After 15 min of stirring, the reaction mixture is then transferred into a 1-L round-bottom flask with dichloromethane (100 mL) before it is concentrated by rotary evaporation (45 ºC, approximately 4 mmHg). The resulting crude product is transferred into a 2-L separatory funnel using deionized water (2 x 50 mL) and ethyl acetate (3 x 100 mL). The layers are separated and the organic phase is collected into a 2-L Erlenmeyer flask. The aqueous phase is then extracted with ethyl acetate (2 x 200 mL) and the combined organic phases are washed with brine (200 mL), dried over MgSO₄ (20 g), filtered through a coarse glass frit (Note 11) into a 2-L round-bottomed flask and concentrated by rotary evaporation (40 ºC, approximately 4 mmHg).

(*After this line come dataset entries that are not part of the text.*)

import Mathlib

/-!
# SoloInformed — the double-coset arithmetic behind the splitting no-go for HKM's 3-torus

Context: Hughes–Kim–Miller, *Branched covers of twist-roll spun knots*, arXiv:2402.11706,
Question 1.4 (is `𝔐₀ = Σ₂(S⁴, ρ¹P(−2,3,7))` diffeomorphic to `S⁴`?), their eq. (3) and the
"Rokhlin" remark on p. 9–10; soloist notes `work/s51/cp2-sphere-correction.md` §4 (Lemma P, claim C625).

## The topological inputs (prose hypotheses; NOT formalised here)

Let `𝕋 ⊂ S⁴` be the unknotted torus, `P = S⁴ ∖ ν𝕋`, and use the basis `(C₁, C₂, μ)` of
`H₁(∂P) = ℤ³`: `C₁, C₂` are the `0`-push-offs of a symplectic basis of `H₁(𝕋)` (each bounds a framed
disc in `P`), `μ` is the meridian.  The Rokhlin quadratic form on `K = ⟨C₁, C₂⟩` is
`q(a C₁ + b C₂) = a b (mod 2)` (`q(C₁) = q(C₂) = 0`, `q(C₁ + C₂) = 1`).

* (P1) Every diffeomorphism `F` of `P` preserves `K = ker (H₁ ∂P → H₁ P)`, so the images of `C₁, C₂`
  have no `μ`-component, and the induced `2 × 2` block preserves `q` (0-push-offs and framed
  surfaces are intrinsic to `(P, ∂P)`).  We call an integer `3 × 3` matrix satisfying these two
  NECESSARY conditions `ANec` below (columns = images of `C₁, C₂, μ`).  [Lemma P (i),(ii).]
* (P2) With `Y = Σ₂(E(P(−2,3,7)))` (hyperbolic, one cusp, `H¹(Y;ℤ) = ℤ`) and the basis
  `(m, l, s) = (μ̃_J, λ̃, pt × S¹)` of `H₁(∂(Y × S¹))`, the image of `Diff(Y × S¹)` on `H₁(∂)` is the
  group `B = {m ↦ ε₁ m + k s, l ↦ ε₂ l, s ↦ ε₃ s}` (Mostow–Prasad for the `Isom(Y)`-part, the vertical
  shears `(y, θ) ↦ (y, θ + f_k(y))` for `H¹(Y;ℤ)`).  [Programme's Thm 9.5/9.5′; Lemma P, Corollary.]
* (P3) HKM eq. (3): `X_m = P ∪_{g_m} (Y × S¹)` with `g : C₁ ↔ m`, `μ ↔ l`,
  `γ = j C₁ + C₂ + μ ↔ s` (`j = m/2`; `j = 9` for `X₁₈ = S⁴`), and `X_{m+2} = P ∪_{δ g_m} (Y × S¹)`
  with `δ : C₂ ↦ C₁ + C₂` (one Dehn twist of `𝕋̃` about `C̃₁`, HKM Claim 2.3); `𝔐₀ = X₂₀`, `S⁴ = X₁₈`.

A diffeomorphism `X₁₈ → X₂₀` mapping the splitting 3-torus `∂P` to itself exists iff
`δ ∈ A · B^g` (sides are forced, `P ≇ Y × S¹`), i.e. iff `δ ∘ b ∈ A` for some `b ∈ B^g`.

## What is proved here (pure integer-matrix arithmetic, kernel-checked)

Coordinates: index `0 = C₁`, `1 = C₂`, `2 = μ`; matrices act on column vectors, so COLUMN `i` is the
image of basis vector `i` and ROW `2` lists the `μ`-components of the images.

* `gMat j`, `gInv j`: the change of basis `(C₁,C₂,μ) ↔ (m,l,s)` of (P3) and its inverse;
* `bMLS k ε₁ ε₂ ε₃`: the family `B` of (P2) in `(m,l,s)`-coordinates; `bFam j … := gInv j * bMLS … * gMat j`
  is `B^g` in `(C₁,C₂,μ)`-coordinates, with the closed form `bFam_explicit`
  (its `μ`-row is `(k, ε₃ - j k - ε₂, ε₂)`);
* `delta n`: `C₂ ↦ n C₁ + C₂` (`n = 1` is HKM's `δ`, `n = 2` is Claim 2.2's double twist);
* `splitting_nogo`: for `n, ε₁, ε₃` odd and ALL `j, k, ε₂`, neither `delta n * bFam …` nor
  `bFam … * delta n` satisfies `ANec` — the `μ`-row forces `k = 0` and `ε₃ = ε₂`, and then the torus
  block is `≡ [[1, 1], [0, 1]] (mod 2)`, which breaks `q`;
* `delta_even_mem`: for `n` even, `delta n` itself satisfies the full membership predicate `AMem`
  (consistent with `X_m ≅ X_{m+4}`);
* `shear_mem`: the meridian shears `μ ↦ μ + v₁ C₁ + v₂ C₂` of Lemma P (iv) lie in `AMem`;
* `stabQ_mod_two`: over `ZMod 2` the invertible `2 × 2` matrices preserving `q` are exactly `1` and
  the coordinate swap (`decide`).

Consequently (given (P1)–(P3)): no diffeomorphism `S⁴ = X₁₈ → X₂₀ = 𝔐₀` preserves HKM's 3-torus;
any proof of Q1.4 must move that 3-torus (as HKM's Claim 2.3 does inside `CP̄²`) or use a different
splitting.  This file contains no topology; it certifies only the arithmetic of the double-coset
statement `δ ∉ A · B^g`.
-/

namespace Summit.SmoothPoincare4.SmoothPoincare4.Theorems

open Matrix

/-- The torus block of `F` (images of `C₁, C₂` in `K`-coordinates) preserves the Rokhlin form
`q(a, b) = a b (mod 2)`: `q` of the image of `C₁` is `0`, of `C₂` is `0`, of `C₁ + C₂` is `1`. -/
def PreservesQ (F : Matrix (Fin 3) (Fin 3) ℤ) : Prop :=
  Even (F 0 0 * F 1 0) ∧ Even (F 0 1 * F 1 1) ∧ Odd ((F 0 0 + F 0 1) * (F 1 0 + F 1 1))

/-- The images of `C₁, C₂` have no `μ`-component (`F` preserves `K = ⟨C₁, C₂⟩`). -/
def MuClean (F : Matrix (Fin 3) (Fin 3) ℤ) : Prop :=
  F 2 0 = 0 ∧ F 2 1 = 0

/-- The two NECESSARY conditions for membership in `A = image of π₀ Diff(P)` (Lemma P (i),(ii)). -/
def ANec (F : Matrix (Fin 3) (Fin 3) ℤ) : Prop :=
  MuClean F ∧ PreservesQ F

/-- Full membership predicate for `A`: additionally `μ ↦ ±μ + (element of K)` and unimodularity. -/
def AMem (F : Matrix (Fin 3) (Fin 3) ℤ) : Prop :=
  ANec F ∧ (F 2 2 = 1 ∨ F 2 2 = -1) ∧ (F.det = 1 ∨ F.det = -1)

/-- `delta n : C₁ ↦ C₁, C₂ ↦ n C₁ + C₂, μ ↦ μ` (`n` Dehn twists of `𝕋̃` about `C̃₁`). -/
def delta (n : ℤ) : Matrix (Fin 3) (Fin 3) ℤ :=
  !![1, n, 0; 0, 1, 0; 0, 0, 1]

/-- The meridian shear `μ ↦ μ + v₁ C₁ + v₂ C₂` of Lemma P (iv). -/
def shear (v₁ v₂ : ℤ) : Matrix (Fin 3) (Fin 3) ℤ :=
  !![1, 0, v₁; 0, 1, v₂; 0, 0, 1]

/-- Change of basis `(C₁, C₂, μ) → (m, l, s)`: `C₁ = m`, `C₂ = s - j m - l`, `μ = l`. -/
def gMat (j : ℤ) : Matrix (Fin 3) (Fin 3) ℤ :=
  !![1, -j, 0; 0, -1, 1; 0, 1, 0]

/-- Its inverse `(m, l, s) → (C₁, C₂, μ)`: `m = C₁`, `l = μ`, `s = j C₁ + C₂ + μ`. -/
def gInv (j : ℤ) : Matrix (Fin 3) (Fin 3) ℤ :=
  !![1, 0, j; 0, 0, 1; 0, 1, 1]

/-- The family `B` of (P2) in `(m, l, s)`-coordinates: `m ↦ ε₁ m + k s`, `l ↦ ε₂ l`, `s ↦ ε₃ s`. -/
def bMLS (k ε₁ ε₂ ε₃ : ℤ) : Matrix (Fin 3) (Fin 3) ℤ :=
  !![ε₁, 0, 0; 0, ε₂, 0; k, 0, ε₃]

/-- `B^g`: the family `B` transported to `(C₁, C₂, μ)`-coordinates. -/
def bFam (j k ε₁ ε₂ ε₃ : ℤ) : Matrix (Fin 3) (Fin 3) ℤ :=
  gInv j * bMLS k ε₁ ε₂ ε₃ * gMat j

/-- `gMat j` and `gInv j` are mutually inverse (first direction). -/
theorem gMat_mul_gInv (j : ℤ) : gMat j * gInv j = 1 := by
  ext i k
  fin_cases i <;> fin_cases k <;> simp [gMat, gInv, Matrix.mul_apply, Fin.sum_univ_three]

/-- `gMat j` and `gInv j` are mutually inverse (second direction). -/
theorem gInv_mul_gMat (j : ℤ) : gInv j * gMat j = 1 := by
  ext i k
  fin_cases i <;> fin_cases k <;> simp [gMat, gInv, Matrix.mul_apply, Fin.sum_univ_three]

/-- `B` is closed under composition (it is a group of matrices). -/
theorem bMLS_mul (k ε₁ ε₂ ε₃ k' ε₁' ε₂' ε₃' : ℤ) :
    bMLS k ε₁ ε₂ ε₃ * bMLS k' ε₁' ε₂' ε₃' =
      bMLS (k * ε₁' + ε₃ * k') (ε₁ * ε₁') (ε₂ * ε₂') (ε₃ * ε₃') := by
  ext i k
  fin_cases i <;> fin_cases k <;>
    simp [bMLS, Matrix.mul_apply, Fin.sum_univ_three]

/-- Closed form of `B^g` in `(C₁, C₂, μ)`-coordinates; row `2` (the `μ`-components of the images of
`C₁, C₂, μ`) is `(k, ε₃ - j k - ε₂, ε₂)`. -/
theorem bFam_explicit (j k ε₁ ε₂ ε₃ : ℤ) :
    bFam j k ε₁ ε₂ ε₃ =
      !![ε₁ + j * k, j * (ε₃ - j * k) - j * ε₁, 0;
         k, ε₃ - j * k, 0;
         k, ε₃ - j * k - ε₂, ε₂] := by
  ext i k
  fin_cases i <;> fin_cases k <;>
    simp [bFam, bMLS, gMat, gInv, Matrix.mul_apply, Fin.sum_univ_three] <;> ring

/-- `B^g` is closed under composition as well. -/
theorem bFam_mul (j k ε₁ ε₂ ε₃ k' ε₁' ε₂' ε₃' : ℤ) :
    bFam j k ε₁ ε₂ ε₃ * bFam j k' ε₁' ε₂' ε₃' =
      bFam j (k * ε₁' + ε₃ * k') (ε₁ * ε₁') (ε₂ * ε₂') (ε₃ * ε₃') := by
  rw [bFam, bFam, bFam, ← bMLS_mul]
  simp only [Matrix.mul_assoc]
  rw [← Matrix.mul_assoc (gMat j) (gInv j), gMat_mul_gInv, Matrix.one_mul]

/-- HKM's `δ` composed on either side with any element of `B^g`: the `μ`-row. -/
theorem delta_mul_bFam_row (n j k ε₁ ε₂ ε₃ : ℤ) :
    (delta n * bFam j k ε₁ ε₂ ε₃) 2 0 = k ∧
    (delta n * bFam j k ε₁ ε₂ ε₃) 2 1 = ε₃ - j * k - ε₂ ∧
    (delta n * bFam j k ε₁ ε₂ ε₃) 2 2 = ε₂ := by
  rw [bFam_explicit]
  refine ⟨?_, ?_, ?_⟩ <;> simp [delta, Matrix.mul_apply, Fin.sum_univ_three]

/-- Row `2` (the `μ`-components) of `B^g ∘ δⁿ`. -/
theorem bFam_mul_delta_row (n j k ε₁ ε₂ ε₃ : ℤ) :
    (bFam j k ε₁ ε₂ ε₃ * delta n) 2 0 = k ∧
    (bFam j k ε₁ ε₂ ε₃ * delta n) 2 1 = n * k + (ε₃ - j * k - ε₂) ∧
    (bFam j k ε₁ ε₂ ε₃ * delta n) 2 2 = ε₂ := by
  rw [bFam_explicit]
  (refine ⟨?_, ?_, ?_⟩ <;> simp [delta, Matrix.mul_apply, Fin.sum_univ_three]); ring

/-- Parity lemma: for `n, ε₁, ε₃` odd and any `j`, the product
`(j (ε₃ - ε₁) + n ε₃) ε₃` is odd. -/
theorem odd_key (n j ε₁ ε₃ : ℤ) (hn : Odd n) (h₁ : Odd ε₁) (h₃ : Odd ε₃) :
    Odd ((j * (ε₃ - ε₁) + n * ε₃) * ε₃) := by
  have h31 : Even (ε₃ - ε₁) := Odd.sub_odd h₃ h₁
  have hj : Even (j * (ε₃ - ε₁)) := h31.mul_left j
  have hn3 : Odd (n * ε₃) := hn.mul h₃
  exact (hj.add_odd hn3).mul h₃

/-- Variant used for the other order of composition. -/
theorem odd_key' (n j ε₁ ε₃ : ℤ) (hn : Odd n) (h₁ : Odd ε₁) (h₃ : Odd ε₃) :
    Odd ((n * ε₁ + (j * (ε₃ - ε₁))) * ε₃) := by
  have h31 : Even (ε₃ - ε₁) := Odd.sub_odd h₃ h₁
  have hj : Even (j * (ε₃ - ε₁)) := h31.mul_left j
  have hn1 : Odd (n * ε₁) := hn.mul h₁
  have : Odd (n * ε₁ + j * (ε₃ - ε₁)) := by
    rw [add_comm]; exact hj.add_odd hn1
  exact this.mul h₃

/-- **Splitting no-go (arithmetic core of C625).**  For `n` odd (in particular HKM's `δ = delta 1`)
and `ε₁, ε₃` odd (in particular `± 1`), and for ALL `j, k, ε₂`: neither `δ ∘ b` nor `b ∘ δ`
(`b ∈ B^g`) satisfies the two necessary conditions for lying in the image of `π₀ Diff(S⁴ ∖ ν𝕋)`.
Hence `δ ∉ A · B^g` and `δ ∉ B^g · A`. -/
theorem splitting_nogo (n j k ε₁ ε₂ ε₃ : ℤ) (hn : Odd n) (h₁ : Odd ε₁) (h₃ : Odd ε₃) :
    ¬ ANec (delta n * bFam j k ε₁ ε₂ ε₃) ∧ ¬ ANec (bFam j k ε₁ ε₂ ε₃ * delta n) := by
  obtain ⟨r0, r1, -⟩ := delta_mul_bFam_row n j k ε₁ ε₂ ε₃
  obtain ⟨s0, s1, -⟩ := bFam_mul_delta_row n j k ε₁ ε₂ ε₃
  constructor
  · rintro ⟨⟨hk, hε⟩, -, hq2, -⟩
    -- μ-row: k = 0 and ε₃ = ε₂
    rw [r0] at hk
    rw [r1] at hε
    subst hk
    -- the (0,1) and (1,1) entries of δ ∘ b
    have e01 : (delta n * bFam j 0 ε₁ ε₂ ε₃) 0 1 = j * ε₃ - j * ε₁ + n * ε₃ := by
      rw [bFam_explicit]; simp [delta, Matrix.mul_apply, Fin.sum_univ_three]
    have e11 : (delta n * bFam j 0 ε₁ ε₂ ε₃) 1 1 = ε₃ := by
      rw [bFam_explicit]; simp [delta, Matrix.mul_apply, Fin.sum_univ_three]
    rw [e01, e11] at hq2
    have hodd := odd_key n j ε₁ ε₃ hn h₁ h₃
    have : (j * ε₃ - j * ε₁ + n * ε₃) * ε₃ = (j * (ε₃ - ε₁) + n * ε₃) * ε₃ := by ring
    rw [this] at hq2
    exact (Int.not_even_iff_odd.mpr hodd) hq2
  · rintro ⟨⟨hk, hε⟩, -, hq2, -⟩
    rw [s0] at hk
    rw [s1] at hε
    subst hk
    have e01 : (bFam j 0 ε₁ ε₂ ε₃ * delta n) 0 1 = n * ε₁ + (j * ε₃ - j * ε₁) := by
      rw [bFam_explicit]; simp [delta, Matrix.mul_apply, Fin.sum_univ_three]; ring
    have e11 : (bFam j 0 ε₁ ε₂ ε₃ * delta n) 1 1 = ε₃ := by
      rw [bFam_explicit]; simp [delta, Matrix.mul_apply, Fin.sum_univ_three]
    rw [e01, e11] at hq2
    have hodd := odd_key' n j ε₁ ε₃ hn h₁ h₃
    have : (n * ε₁ + (j * ε₃ - j * ε₁)) * ε₃ = (n * ε₁ + j * (ε₃ - ε₁)) * ε₃ := by ring
    rw [this] at hq2
    exact (Int.not_even_iff_odd.mpr hodd) hq2

/-- The HKM instance: `δ = delta 1`, `j = 9` (`X₁₈`), signs `± 1`. -/
theorem splitting_nogo_HKM (k ε₁ ε₂ ε₃ : ℤ)
    (h₁ : ε₁ = 1 ∨ ε₁ = -1) (h₃ : ε₃ = 1 ∨ ε₃ = -1) :
    ¬ ANec (delta 1 * bFam 9 k ε₁ ε₂ ε₃) ∧ ¬ ANec (bFam 9 k ε₁ ε₂ ε₃ * delta 1) := by
  apply splitting_nogo 1 9 k ε₁ ε₂ ε₃ odd_one
  · rcases h₁ with h | h <;> subst h <;> decide
  · rcases h₃ with h | h <;> subst h <;> decide

/-- `δⁿ` is unimodular. -/
theorem delta_det (n : ℤ) : (delta n).det = 1 := by
  simp [delta, Matrix.det_fin_three]

/-- For `n` EVEN, `delta n` itself lies in `A` (full predicate): two Dehn twists about `C̃₁` are
realised (HKM Claim 2.2, `X_m ≅ X_{m+4}`). -/
theorem delta_even_mem (n : ℤ) (hn : Even n) : AMem (delta n) := by
  refine ⟨⟨⟨by simp [delta], by simp [delta]⟩, ?_, ?_, ?_⟩, Or.inl (by simp [delta]),
    Or.inl (delta_det n)⟩
  · simp [delta]
  · simpa [delta] using hn
  · have h1n : Odd (1 + n) := odd_one.add_even hn
    simpa [delta] using h1n

/-- For `n` ODD, `delta n` alone already fails the necessary conditions (HKM's Rokhlin remark). -/
theorem delta_odd_not_mem (n : ℤ) (hn : Odd n) : ¬ ANec (delta n) := by
  rintro ⟨-, -, hq2, -⟩
  simp [delta] at hq2
  exact (Int.not_even_iff_odd.mpr hn) hq2

/-- `δ` generates a one-parameter group: `δᵃ δᵇ = δᵃ⁺ᵇ`. -/
theorem delta_mul_delta (a b : ℤ) : delta a * delta b = delta (a + b) := by
  ext i k
  (fin_cases i <;> fin_cases k <;> simp [delta, Matrix.mul_apply, Fin.sum_univ_three]); ring

/-- Shears are unimodular. -/
theorem shear_det (v₁ v₂ : ℤ) : (shear v₁ v₂).det = 1 := by
  simp [shear, Matrix.det_fin_three]

/-- The meridian shears of Lemma P (iv) satisfy the full membership predicate. -/
theorem shear_mem (v₁ v₂ : ℤ) : AMem (shear v₁ v₂) := by
  refine ⟨⟨⟨by simp [shear], by simp [shear]⟩, ?_, ?_, ?_⟩, Or.inl (by simp [shear]),
    Or.inl (shear_det v₁ v₂)⟩
  · simp [shear]
  · simp [shear]
  · simp [shear]

/-- The shears form a copy of `ℤ²`. -/
theorem shear_mul (v₁ v₂ w₁ w₂ : ℤ) : shear v₁ v₂ * shear w₁ w₂ = shear (v₁ + w₁) (v₂ + w₂) := by
  ext i k
  fin_cases i <;> fin_cases k <;> simp [shear, Matrix.mul_apply, Fin.sum_univ_three] <;> ring

/-- The shear sends the meridian `μ = e₂` to `μ + v₁ C₁ + v₂ C₂` and fixes `C₁, C₂`. -/
theorem shear_mulVec_mu (v₁ v₂ : ℤ) :
    (shear v₁ v₂).mulVec ![0, 0, 1] = ![v₁, v₂, 1] ∧
    (shear v₁ v₂).mulVec ![1, 0, 0] = ![1, 0, 0] ∧
    (shear v₁ v₂).mulVec ![0, 1, 0] = ![0, 1, 0] := by
  refine ⟨?_, ?_, ?_⟩ <;> ext i <;> fin_cases i <;>
    simp [shear, Matrix.mulVec, dotProduct, Fin.sum_univ_three]

/-- The Rokhlin form `q(a, b) = a b` on `(ZMod 2)²` and the stabiliser statement:
an invertible `2 × 2` matrix over `ZMod 2` (columns = images of `e₁, e₂`) preserves `q` iff it is
the identity or the coordinate swap. -/
abbrev preservesQ₂ (M : Matrix (Fin 2) (Fin 2) (ZMod 2)) : Prop :=
  M 0 0 * M 1 0 = 0 ∧ M 0 1 * M 1 1 = 0 ∧ (M 0 0 + M 0 1) * (M 1 0 + M 1 1) = 1

/-- The coordinate swap. -/
def swap₂ : Matrix (Fin 2) (Fin 2) (ZMod 2) := !![0, 1; 1, 0]

/-- Stabiliser of the Rokhlin form mod 2: an invertible matrix over `ZMod 2` preserves `q` iff it is
the identity or the coordinate swap (checked by `decide` over the 16 matrices). -/
theorem stabQ_mod_two :
    ∀ M : Matrix (Fin 2) (Fin 2) (ZMod 2), M.det ≠ 0 →
      (preservesQ₂ M ↔ (M = 1 ∨ M = swap₂)) := by
  decide

/-- In particular the block `[[1, 1], [0, 1]]` (one Dehn twist, reduced mod 2) does not preserve `q`,
while `1` and the swap do. -/
theorem dehn_block_breaks_q : ¬ preservesQ₂ !![1, 1; 0, 1] ∧ preservesQ₂ 1 ∧ preservesQ₂ swap₂ := by
  decide

end Summit.SmoothPoincare4.SmoothPoincare4.Theorems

The crude product is transferred using dichloromethane (2 x 50 mL) into a 250-mL round-bottomed flask equipped with an oval (Note 1) magnetic stir bar, then concentrated by rotary evaporation (40 °C, approximately 4 mmHg) and dried under reduced pressure (room temperature, 0.2 mmHg) for 30 min to yield a slightly purple powder. To the solid crude product is added ethanol (30 mL) (Notes (Note 5) and (Note 6)) and the suspension is heated to 90 °C for 20 min (Note 13). The solution is allowed to cool to room temperature for 40 min. The precipitated colorless crystals are filtered off through a coarse frit (Note 11), washed with cold ethanol (5 °C, 10 mL) (Note (Note 5) and (Note 6)) collected into a 250-mL round-bottomed flask and dried under reduced pressure overnight (room temperature, 0.08 mmHg), to give 5.36 g (67 % yield) of white crystals (Notes (Note 28), (Note 29) and (Note 30)).

2. Notes

1. Length: 4 cm, diameter: 2 cm

2. A picture of this adaptor can be found in: Org. Synth. 2008, 85, 64-71.

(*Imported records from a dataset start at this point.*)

import Summits.KontsevichZagierPeriods.KontsevichZagierPeriods.Theses.TerasomaMultiplication
import Summits.KontsevichZagierPeriods.KontsevichZagierPeriods.Theorems.CompleteModGammaSector.Negative.LoadBearing
import Literature.NumberTheory.Transcendental.KZRulesAssociator

/-!
# `CompleteModGammaSector` (stmt-KontsevichZagierPeriods-14233), line `Sketch` (card
# wronskian-transport): stub `stub_fuchsianTransport`

THE ALGEBRAIC HALF OF THE TRANSPORT ENGINE, in the formal period ring
`P = KZ.FormalPeriodRing = FormalRep ⧸ relations` (a commutative ring) with the Γ-ideal
`JΓ := Ideal.span (toFormalPeriod '' gammaHodgePairs)`. Pure commutative algebra (Cramer
elimination against a period basis `K` plus Wronskian/`π` bookkeeping), CONDITIONAL on the two
seams it takes as hypotheses (`π`-cancellation and torsion-freeness modulo `JΓ`):

* with `A := F₁ K₂₁' − F₁' K₂₁`, `B := F₁ K₁₁' − F₁' K₁₁`, `W := K₁₁ K₂₁' − K₂₁ K₁₁'`, the anchors
  `F₀, F₀' ∈ JΓ` put the `a •`/`b •` terms of the two transported first integrals in `JΓ`, so
  `m • A, m • B ∈ JΓ`, hence `A, B ∈ JΓ` (torsion-freeness, `m ≠ 0`);
* the ring identity `F₁ W = K₁₁ A − K₂₁ B` gives `F₁ W ∈ JΓ`, and with the Wronskian congruence
  `p • W ≡ q • ⟦π⟧ (mod JΓ)` one gets `q • (⟦π⟧ F₁) = p F₁ W − F₁ (p • W − q • ⟦π⟧) ∈ JΓ`;
* cancel `q ≠ 0` (torsion-freeness) and then `⟦π⟧` (`π`-cancellation): `F₁ ∈ JΓ`.
-/

noncomputable section

-- `Summit.KontsevichZagierPeriods.KontsevichZagierPeriods.…` is the tree's mandated layout (single-conjunct summit).
set_option linter.dupNamespace false

namespace Summit.KontsevichZagierPeriods.KontsevichZagierPeriods.CompleteModGammaSectorLine

open MeasureTheory Set
open Literature.NumberTheory.Transcendental
open Literature.NumberTheory.Transcendental.KZ
open Summit.KontsevichZagierPeriods.CompleteModGammaSectorNegative (gammaHodgePairs sector)

/-- **Fuchsian transport modulo the Γ-ideal (engine, algebraic half; Cramer elimination +
Wronskian cancellation in the formal period ring `P`).** From `π`-cancellation and
torsion-freeness modulo the Γ-ideal `JΓ = Ideal.span (toFormalPeriod '' gammaHodgePairs)`
(hypotheses), anchors `F₀, F₀' ∈ JΓ`, the two transported first integrals (equalities in `P`)
and the Wronskian congruence `p • W ≡ q • ⟦π⟧ (mod JΓ)` with `q ≠ 0`, conclude `F₁ ∈ JΓ`.
[cite: AndrewsAskeyRoy1999, Lemma 3.2.6] -/
theorem stub_fuchsianTransport :
    ∀ (F₀ F₀' F₁ F₁' K₁₀ K₁₀' K₂₀ K₂₀' K₁₁ K₁₁' K₂₁ K₂₁' : FormalPeriodRing) (m a b p q : ℤ),
      (∀ x : FormalPeriodRing, toFormalPeriod (of piRep) * x ∈ Ideal.span (toFormalPeriod '' gammaHodgePairs) →
        x ∈ Ideal.span (toFormalPeriod '' gammaHodgePairs)) →
      (∀ (k : ℤ) (x : FormalPeriodRing), k ≠ 0 → k • x ∈ Ideal.span (toFormalPeriod '' gammaHodgePairs) →
        x ∈ Ideal.span (toFormalPeriod '' gammaHodgePairs)) →
      m ≠ 0 → q ≠ 0 →
      F₀ ∈ Ideal.span (toFormalPeriod '' gammaHodgePairs) →
      F₀' ∈ Ideal.span (toFormalPeriod '' gammaHodgePairs) →
      m • (F₁ * K₂₁' - F₁' * K₂₁) - a • (F₀ * K₂₀' - F₀' * K₂₀) = 0 →
      m • (F₁ * K₁₁' - F₁' * K₁₁) - b • (F₀ * K₁₀' - F₀' * K₁₀) = 0 →
      p • (K₁₁ * K₂₁' - K₂₁ * K₁₁') - q • toFormalPeriod (of piRep) ∈
        Ideal.span (toFormalPeriod '' gammaHodgePairs) →
      F₁ ∈ Ideal.span (toFormalPeriod '' gammaHodgePairs) := by
  intro F₀ F₀' F₁ F₁' K₁₀ K₁₀' K₂₀ K₂₀' K₁₁ K₁₁' K₂₁ K₂₁' m a b p q hpi htf hm hq hF₀ hF₀' h₁ h₂ hW
  set J : Ideal FormalPeriodRing := Ideal.span (toFormalPeriod '' gammaHodgePairs)
  -- Step 1 (Cramer elimination): the two combinations `A`, `B` lie in `J`.
  have hA : F₁ * K₂₁' - F₁' * K₂₁ ∈ J := by
    refine htf m _ hm ?_
    rw [sub_eq_zero] at h₁
    rw [h₁, zsmul_eq_mul]
    exact J.mul_mem_left _ (J.sub_mem (J.mul_mem_right _ hF₀) (J.mul_mem_right _ hF₀'))
  have hB : F₁ * K₁₁' - F₁' * K₁₁ ∈ J := by
    refine htf m _ hm ?_
    rw [sub_eq_zero] at h₂
    rw [h₂, zsmul_eq_mul]
    exact J.mul_mem_left _ (J.sub_mem (J.mul_mem_right _ hF₀) (J.mul_mem_right _ hF₀'))
  -- Step 2 (Wronskian): `F₁ * W = K₁₁ * A - K₂₁ * B ∈ J`.
  have hFW : F₁ * (K₁₁ * K₂₁' - K₂₁ * K₁₁') ∈ J := by
    have key : F₁ * (K₁₁ * K₂₁' - K₂₁ * K₁₁') =
        K₁₁ * (F₁ * K₂₁' - F₁' * K₂₁) - K₂₁ * (F₁ * K₁₁' - F₁' * K₁₁) := by
      ring
    rw [key]
    exact J.sub_mem (J.mul_mem_left _ hA) (J.mul_mem_left _ hB)
  -- Step 3 (`π` bookkeeping): `q • (⟦π⟧ * F₁) = p * (F₁ * W) - F₁ * (p • W - q • ⟦π⟧) ∈ J`.
  have hqπF : q • (toFormalPeriod (of piRep) * F₁) ∈ J := by
    have key : q • (toFormalPeriod (of piRep) * F₁) =
        (p : FormalPeriodRing) * (F₁ * (K₁₁ * K₂₁' - K₂₁ * K₁₁')) -
          F₁ * (p • (K₁₁ * K₂₁' - K₂₁ * K₁₁') - q • toFormalPeriod (of piRep)) := by
      simp only [zsmul_eq_mul]
      ring
    rw [key]
    exact J.sub_mem (J.mul_mem_left _ hFW) (J.mul_mem_left _ hW)
  -- Step 4: cancel `q ≠ 0` (torsion-freeness), then `⟦π⟧` (`π`-cancellation).
  exact hpi F₁ (htf q _ hq hqπF)

end Summit.KontsevichZagierPeriods.KontsevichZagierPeriods.CompleteModGammaSectorLine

3. 3,4-Dimethoxybenzaldehyde (99%) was purchased from Aldrich Chemical Company, Inc. and was ground to a fine powder before use.

4. 2,2-Dimethyl-1,3-dioxane-4,6-dione (98%) was purchased from Aldrich Chemical Company and was used as received.

5. Ethanol (ACS reagent) was obtained from Fluka and was used as received.

6. The graduated cylinder was oven-dried.

7. Piperidine (99%, ReagentPlus) and acetic acid (> 99.7%, ACS reagent) were obtained from Aldrich Chemical Company, Inc. and both reagents were used as received. The rate of addition of those compounds does not influence the outcome of the reaction.

8. During the condensation, the reaction changed from a clear yellow mixture to a cloudy yellow mixture.

9. Sodium triacetoxyborohydride (95%) was purchased from Aldrich Chemical Company, Inc. and was used as received. Caution: After the addition of each portion of the reducing agent (mainly after the first two portions) strong hydrogen gas evolution is observed and the internal temperature of the reaction increases (from 25 °C to 36 °C). The checkers observed in some cases that upon the first addition of the reducing agent the reaction could not be stirred properly due to the increased viscosity of the reaction mixture. In this case an additional 80 mL of ethanol were added.

10. The reaction was monitored via TLC with 3:1 n-hexane/ethyl acetate as eluent (R_f value of 0.31). The color of the reaction mixture changed from cloudy yellow to cloudy white as sodium triacetoxyborohydride was added.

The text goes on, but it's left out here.